To build a wheel and sdist for your system and the default Python version:

uv build

To build a wheel for a different Python version:

# E.g. for Python 3.9
uv build -p 3.9

Editable installs (general)

It's good to be aware of the following when creating an editable install:

  • uv sync or uv run [tool] create editable installs by default, however, it work the way you expect. We have configured the project so that scikit-build-core will use a persistent build-dir, but since the build itself happens in an isolated, ephemeral environment, cmake's paths will point to non-existing directories. CMake itself will be missing.
  • You should install all development dependencies, and then build the project without build isolation, in two separate steps. After this you can happily keep building and running, as long as you don't forget to pass in the --no-build-isolation flag.
# install all dev dependencies without building the project (needed once)
uv sync -p 3.9 --no-install-project
# build and install without build isolation
uv sync  --no-build-isolation

Editable installs (IDEs)

If you're using an IDE then life is a little simpler. You install build dependencies and the project in the two steps outlined above, and from that point on you can rely on e.g. CLion's cmake capabilities to do incremental compilation and editable rebuilds.
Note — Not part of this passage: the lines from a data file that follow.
import Summits.CriticalPhenomena.Ising3DConformalLimit.Theses.MonotoneBlocking
import HarnessLib

/-!
# Sketch — crux idea `karlin-scale-tp2` for `MonotoneBlockingTwo` (item stmt-CriticalPhenomena-17054)

First-lemma signatures of the idea card `Ideas/karlin-scale-tp2.md` (crux-ideate round 1, ideator 1).
Nothing here is proposed to the tree.  The lever: Karlin's basic composition formula (total positivity
is closed under composition) + Holley/FKG folding, applied to the continuum embedding
`bc(L,k) = L⁶ ∫ Γ(L w) T(w - k) dw` of the block covariance (`T` = unit tent), gives BM₂ — indeed
TP₂ of `bc` in (block side, coordinatewise |offset|) — for every kernel in the SCALE-TOTAL-POSITIVITY
class `KarlinClass` below, plus a non-negative on-site nugget.  The transferred crux is the
representability statement `CriticalKarlinRepresentable`.
-/

noncomputable section

namespace Summit.CriticalPhenomena.Ising3DConformalLimit.Cruxes.MonotoneBlockingTwo.KarlinScaleTP2

open MeasureTheory Finset
open scoped BigOperators
open Literature.Probability.LatticeModels
open Summit.CriticalPhenomena.Ising3DConformalLimit.Theses.MonotoneBlocking (MonotoneBlockingTwo)

/-! ## §0 The BM₂ shape of an arbitrary kernel (route's let-bound `cube`, `bc`, verbatim) -/

/-- The route's cube `[0,L)³ ∩ ℤ³`. -/
def cube (L : ℕ) : Finset (Site 3) := Fintype.piFinset fun _ : Fin 3 => Finset.Ico (0:ℤ) (L:ℤ)

/-- Block covariance functional `bc_G(L,k) = Σ_{x,y ∈ cube L} G(L•k + x − y)`. -/
def bcK (G : Site 3 → ℝ) (L : ℕ) (k : Site 3) : ℝ :=
  ∑ x ∈ cube L, ∑ y ∈ cube L, G ((L:ℤ) • k + x - y)

/-- BM₂ shape for a kernel `G`: `ρ_G(L;k) = bc(L,k)/bc(L,0)` non-decreasing in `L ≥ 1`, cross-multiplied. -/
def BM2Shape (G : Site 3 → ℝ) : Prop :=
  ∀ L : ℕ, 1 ≤ L → ∀ k : Site 3, bcK G L k * bcK G (L+1) 0 ≤ bcK G (L+1) k * bcK G L 0

/-- The crux IS the BM₂ shape of the critical two-point function (definitional). -/
theorem monotoneBlockingTwo_iff : MonotoneBlockingTwo ↔ BM2Shape (criticalTwoPoint 3) := Iff.rfl

/-! ## §1 Continuum embedding: cell-smearing -/

/-- Cell-smearing of a continuum kernel `Γ : ℝ³ → ℝ` onto the lattice:
`(Γ ⋆ T)(z) = ∫_{[0,1]³}∫_{[0,1]³} Γ(z + u − v) du dv` (`T` = unit tent `Π (1-|wᵢ|)₊`). -/
def cellSmear (Γ : (Fin 3 → ℝ) → ℝ) (z : Site 3) : ℝ :=
  ∫ u in Set.Icc (0 : Fin 3 → ℝ) 1, ∫ v in Set.Icc (0 : Fin 3 → ℝ) 1,
    Γ (fun i => (z i : ℝ) + u i - v i)

/-- Coordinatewise magnitudes `|y| := (|y₀|,|y₁|,|y₂|)`. -/
def absv (y : Fin 3 → ℝ) : Fin 3 → ℝ := fun i => |y i|

/-- **The scale-total-positivity class 𝒦** (Karlin class) of continuum kernels `Γ : ℝ³ → ℝ`:
(pos) `Γ > 0`; (even) invariance under each coordinate reflection (so `bc` depends on `|kᵢ|`);
(mtp2) `Γ ∘ |·|` is multivariate-TP₂ (log-supermodular) in the magnitudes — Holley's criterion for the
transversal measures; (scale) for `λ ≥ 1` the dilation ratio `Γ(λy)/Γ(y)` is non-decreasing in the
magnitudes coordinatewise — "local scaling exponent non-increasing", the negation of scale intermittency;
(cubic) `r³ Γ(r ŷ)` non-decreasing along rays (decay no faster than `|y|⁻³`, for the nugget);
(int) local integrability incl. at the origin.  Exact power laws `|y|^{-a} Ω(ŷ)`, `a ≤ 3`, with
`log Ω` having log-Hessian off-diagonal defect ≤ `2a ŷᵢ²ŷⱼ²`, are members; `|y|^{-a}(1 + d|y|^{-ω})` is a
member iff `d ≥ 0`. -/
structure KarlinClass (Γ : (Fin 3 → ℝ) → ℝ) : Prop where
  pos : ∀ y, y ≠ 0 → 0 < Γ y
  even : ∀ y (i : Fin 3), Γ (Function.update y i (-(y i))) = Γ y
  mtp2 : ∀ y y' : Fin 3 → ℝ, (∀ i, 0 ≤ y i) → (∀ i, 0 ≤ y' i) →
    Γ y * Γ y' ≤ Γ (y ⊔ y') * Γ (y ⊓ y')
  scale : ∀ lam : ℝ, 1 ≤ lam → ∀ y y' : Fin 3 → ℝ, y ≠ 0 → (∀ i, |y i| ≤ |y' i|) →
    Γ (lam • y) * Γ y' ≤ Γ (lam • y') * Γ y
  cubic : ∀ lam : ℝ, 1 ≤ lam → ∀ y : Fin 3 → ℝ, y ≠ 0 → Γ y ≤ lam ^ 3 * Γ (lam • y)
  int : LocallyIntegrable Γ volume ∧ IntegrableOn Γ (Metric.closedBall 0 4) volume

/-! ## §2 First lemma (the provable stub): Karlin composition ⟹ BM₂ for the whole class -/

/-- **KarlinComposition** (real analysis; the line's provable stub).  For `Γ ∈ 𝒦` and a nugget
`N ≥ 0`, the lattice kernel `z ↦ (Γ⋆T)(z) + N·𝟙_{z=0}` has the BM₂ shape (all `L ≥ 1`, all `k`).
Proof route: `bc = L⁶∫Γ(Lw)T(w-k)dw` exactly (cell-smearing ∘ block sum = block integral); fold each
coordinate to `w ≥ 0` (the folded unit tent `T(w-n)+T(w+n)` is TP₂ on `ℝ₊ × ℕ` because tent width =
block spacing); basic composition formula in coordinate 1 with the transversally smeared profile
`Φ_L(w)`, whose TP₂ in `(L,w)` follows from (scale) + (mtp2) via Holley; chain over the three
coordinates; the nugget column needs only (cubic). -/
def KarlinComposition : Prop :=
  ∀ (Γ : (Fin 3 → ℝ) → ℝ) (N : ℝ), KarlinClass Γ → 0 ≤ N →
    BM2Shape (fun z => cellSmear Γ z + if z = 0 then N else 0)

/-- The stronger conclusion actually delivered by the composition argument (testable prediction:
`ρ(L;k')/ρ(L;k)` non-decreasing in `L` whenever `|k'ᵢ| ≥ |kᵢ|` for all `i`): TP₂ of `bc` in
(block side, coordinatewise offset magnitude). -/
def BlockTP2 (G : Site 3 → ℝ) : Prop :=
  ∀ L L' : ℕ, 1 ≤ L → L ≤ L' → ∀ k k' : Site 3, (∀ i, |k i| ≤ |k' i|) →
    bcK G L k' * bcK G L' k ≤ bcK G L k * bcK G L' k'

def KarlinCompositionTP2 : Prop :=
  ∀ (Γ : (Fin 3 → ℝ) → ℝ) (N : ℝ), KarlinClass Γ → 0 ≤ N →
    BlockTP2 (fun z => cellSmear Γ z + if z = 0 then N else 0)

/-- BlockTP2 contains the BM₂ shape (column `k = 0`). -/
theorem bm2Shape_of_blockTP2 (G : Site 3 → ℝ) (h : BlockTP2 G) : BM2Shape G := by
  intro L hL k
  have := h L (L+1) hL (Nat.le_succ L) 0 k (fun i => by simp)
  linarith [this]

/-! ## §3 The transferred crux C⁺: scale-total-positive representability of the critical two-point function -/

/-- **C⁺ (KarlinRepresentable)**: the critical nearest-neighbour two-point function on `ℤ³` is the
cell-smearing of a kernel in the Karlin class plus a non-negative on-site nugget.  Contains the
infrared bit (sign `d ≥ 0` of the leading correction to scaling, as (scale) at large `|y|`) and a UV
feasibility statement (radial sub-class REFUTED at `|z| ≤ 2` by the certificate in the card; the
anisotropic class with positive discrete UV atoms is the live form, see `KarlinRepresentableUV`). -/
def CriticalKarlinRepresentable : Prop :=
  ∃ (Γ : (Fin 3 → ℝ) → ℝ) (N : ℝ), KarlinClass Γ ∧ 0 ≤ N ∧
    ∀ z : Site 3, criticalTwoPoint 3 z = cellSmear Γ z + if z = 0 then N else 0

/-- Variant with a finitely supported non-negative discrete UV remainder `ν` (site + bond nuggets …):
each atom perturbs finitely many columns of `bc` by explicit polynomials in `L`; asymptotically harmless
under (cubic).  The composition stub for this variant carries a finite list of small-`L` side conditions. -/
def CriticalKarlinRepresentableUV : Prop :=
  ∃ (Γ : (Fin 3 → ℝ) → ℝ) (ν : Site 3 → ℝ) (R : ℕ), KarlinClass Γ ∧ (∀ z, 0 ≤ ν z) ∧
    (∀ z : Site 3, (∃ i, (R : ℤ) < |z i|) → ν z = 0) ∧
    ∀ z : Site 3, criticalTwoPoint 3 z = cellSmear Γ z + ν z

/-- **The line, kernel-checked modus ponens**: composition stub + representability ⟹ the crux, by name. -/
theorem monotoneBlockingTwo_of_karlin (h₁ : KarlinComposition) (h₂ : CriticalKarlinRepresentable) :
    MonotoneBlockingTwo := by
  obtain ⟨Γ, N, hK, hN, hG⟩ := h₂
  have hfun : criticalTwoPoint 3 = fun z => cellSmear Γ z + if z = 0 then N else 0 := funext hG
  rw [monotoneBlockingTwo_iff, hfun]
  exact h₁ Γ N hK hN

/-! ## §4 Sanity: exact members of the class (statements used by the card; not proved here) -/

/-- The pure power law is scale-TP₂ with equality and MTP₂ in magnitudes (`∂ᵢ∂ⱼ log = 2a ŷᵢ²ŷⱼ²/… ≥ 0`). -/
def powerLawMember : Prop :=
  ∀ a : ℝ, 0 < a → a ≤ 3 → KarlinClass (fun y : Fin 3 → ℝ => (∑ i, (y i) ^ 2) ^ (-(a / 2)))

/-- The Wegner-corrected power law `|y|^{-a}(1 + d |y|^{-ω})` is in the class iff `d ≥ 0`
(for `0 < ω`, `a + ω ≤ 3`): the infrared bit of BM₂, isolated as a property of the correction FACTOR. -/
def wegnerMember_iff : Prop :=
  ∀ a ω d : ℝ, 0 < a → 0 < ω → a + ω ≤ 3 → -1 < d →
    (KarlinClass (fun y : Fin 3 → ℝ =>
      (∑ i, (y i) ^ 2) ^ (-(a / 2)) * (1 + d * (∑ i, (y i) ^ 2) ^ (-(ω / 2)))) ↔ 0 ≤ d)

end Summit.CriticalPhenomena.Ising3DConformalLimit.Cruxes.MonotoneBlockingTwo.KarlinScaleTP2

end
This will skip scikit-build-core's build backend and all of uv's dependency management, so for "real" builds you better revert to the CLI. However, this should work fine for coding and debugging.

Running tests

Run all pytests:

uv run --no-build-isolation pytest ./tests --verbose

Exclude the test/slow directory:

uv run --no-build-isolation pytest ./tests --verbose --ignore=./tests/slow

Test coverage

Run with coverage (during development you probably want to specify which tests to run):

COVERAGE=1 uv run --no-build-isolation coverage run -m pytest ./tests --verbose

The COVERAGE env var will compile the extension with --coverage, allowing us to collect coverage stats of C++ code as well as Python code.
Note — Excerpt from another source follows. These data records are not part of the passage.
/-! ### Arthur–Clozel (2.3) from Humphries–Jo -/

/-- **Jacquet–Shalika / Arthur–Clozel (2.3) in rank `n + 1` from Humphries–Jo's archimedean test
vectors.** The named fact `JacquetShalika1981_partialPairL_pole_of_eq_conj` — for unitary cuspidal
`π ≅ σ̃` on `GL_{n+1}(𝔸_K)` with Satake families `α`, `β` off a finite `S`, `(s - 1) L^S(s, π ⊗ σ) → c ≠ 0`
as `s → 1⁺` — follows from `HumphriesJo2024_archRankinSelberg_testVector (n + 1) K`: the continuation `G`
of `exists_entire_eq_partialPairL_conjFamily_of_humphriesJo` has `G(1) ≠ 0` by Landau's lemma
(`partialPairL_conjFamily_continuation_apply_one_ne_zero`), which is the one-family datum of
`JacquetShalika1981_partialPairL_pole_of_eq_conj_of_one_family'` ((2.1) and the strict Satake bound
being theorems of the tree). [cite: ArthurClozelAMS120, Ch. 3 §2 (2.3)]
[cite: JacquetShalikaAJM1981, Thm. (5.3) and its proof, p. 556; II Prop. (3.6)]
[cite: HumphriesJo2024, Thm. 1.1, Thm. 5.6] -/
theorem JacquetShalika1981_partialPairL_pole_of_eq_conj_of_humphriesJo
    (hHJ : HumphriesJo2024_archRankinSelberg_testVector (n + 1) K) :
    JacquetShalika1981_partialPairL_pole_of_eq_conj (n := n + 1) (K := K) (μ := μ') := by
  refine JacquetShalika1981_partialPairL_pole_of_eq_conj_of_one_family'
    JacquetShalika1981_multipliable_partialPairL_holds
    (fun P _ _ hα _ hv _ ha => norm_satakeParameter_lt_sqrt_of_isGeneric
      exists_hasLocalComponentAt_holds Flath1979_isSatakeParameter_of_hasLocalComponentAt_holds
      Shalika1974_isGeneric_of_hasLocalComponentAt_holds
      (fun _ _ _ _ _ => JacquetShalika1981_norm_lt_sqrt_of_isGeneric_holds) P hα hv ha) fun hn P => ?_
  obtain ⟨S', α, hS', hα, G, hG, hGeq⟩ := exists_entire_eq_partialPairL_conjFamily_of_humphriesJo (μ' := μ') hHJ P
  have hG1 : G 1 ≠ 0 := partialPairL_conjFamily_continuation_apply_one_ne_zero hn P hS' hα hG hGeq
  refine ⟨S', α, hS', hα, G 1, hG1, ?_⟩
  -- `(s - 1) L^{S'}(s) = G s / s → G 1 / 1`
  have hGc : Tendsto G (𝓝[{s : ℂ | 1 < s.re}] 1) (𝓝 (G 1)) :=
    (hG 1).continuousAt.tendsto.mono_left nhdsWithin_le_nhds
  have hid : Tendsto (fun s : ℂ => s) (𝓝[{s : ℂ | 1 < s.re}] 1) (𝓝 1) :=
    (continuous_id.tendsto 1).mono_left nhdsWithin_le_nhds
  have hdiv : Tendsto (fun s : ℂ => G s / s) (𝓝[{s : ℂ | 1 < s.re}] 1) (𝓝 (G 1 / 1)) :=
    hGc.div hid one_ne_zero
  rw [div_one] at hdiv
  refine hdiv.congr' ?_
  filter_upwards [self_mem_nhdsWithin] with s hs
  have hs1 : 1 < s.re := hs
  have hs0 : s ≠ 0 := by
    rintro rfl
    rw [Complex.zero_re] at hs1
    linarith
  rw [hGeq s hs1, mul_assoc, mul_div_cancel_left₀ _ hs0]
Check coverage for Python code:

uvx coverage html -d htmlcov-python
uvx coverage report --format=markdown

Check coverage for C++ code (note: this will clutter your project dir with html files, consider saving them in some other place):

uvx gcovr \
  --gcov-ignore-errors all \
  --root "$PWD" \
  --filter "${PWD}/src/duckdb_py" \
  --exclude '.*/\.cache/.*' \
  --gcov-exclude '.*/\.cache/.*' \
  --gcov-exclude '.*/external/.*' \
  --gcov-exclude '.*/site-packages/.*' \
  --exclude-unreachable-branches \
  --exclude-throw-branches \
  --html --html-details -o coverage-cpp.html \
  build/coverage/src/duckdb_py \
  --print-summary

Typechecking and linting

  • We're not running any mypy typechecking tests at the moment
  • We're not running any ruff / linting / formatting at the moment

Cibuildwheel

You can run cibuildwheel locally for linux. E.g. limited to Python 3.9:

CIBW_BUILD='cp39-*' uvx cibuildwheel --platform linux .

Code conventions

Tooling

This codebase is developed with the following tools:

  • Astral UV - for dependency management across all platforms we provide wheels for, and for Python environment management. It will be hard to work on this codebase without having UV installed.
  • Scikit-build-core - the build backend for building the extension. On the background, scikit-build-core uses cmake and ninja for compilation.
  • pybind11 - a bridge between C++ and Python.
  • CMake - the build system for both DuckDB itself and the DuckDB Python module.
  • Cibuildwheel

Merging changes to pythonpkg from duckdb main

  1. Checkout main 2Identify the merge commits that brought in tags to main:
git log --graph --oneline --decorate main --simplify-by-decoration
  1. Get the log of commits
git log --oneline 71c5c07cdd..c9254ecff2 -- tools/pythonpkg/
  1. Checkout v1.3-ossivalis
  2. Get the log of commits
git log --oneline v1.3.0..v1.3.1 -- tools/pythonpkg/

git diff --name-status 71c5c07cdd c9254ecff2 -- tools/pythonpkg/

git log --oneline 71c5c07cdd..c9254ecff2 -- tools/pythonpkg/
git diff --name-status <HASH_A> <HASH_B> -- tools/pythonpkg/

Versioning and Releases

The DuckDB Python package versioning and release scheme follows that of DuckDB itself. This means that a X.Y.Z[. postN] release of the Python package ships the DuckDB stable release X.Y.Z. The optional .postN releases ship the same stable release of DuckDB as their predecessors plus Python package-specific fixes and / or features.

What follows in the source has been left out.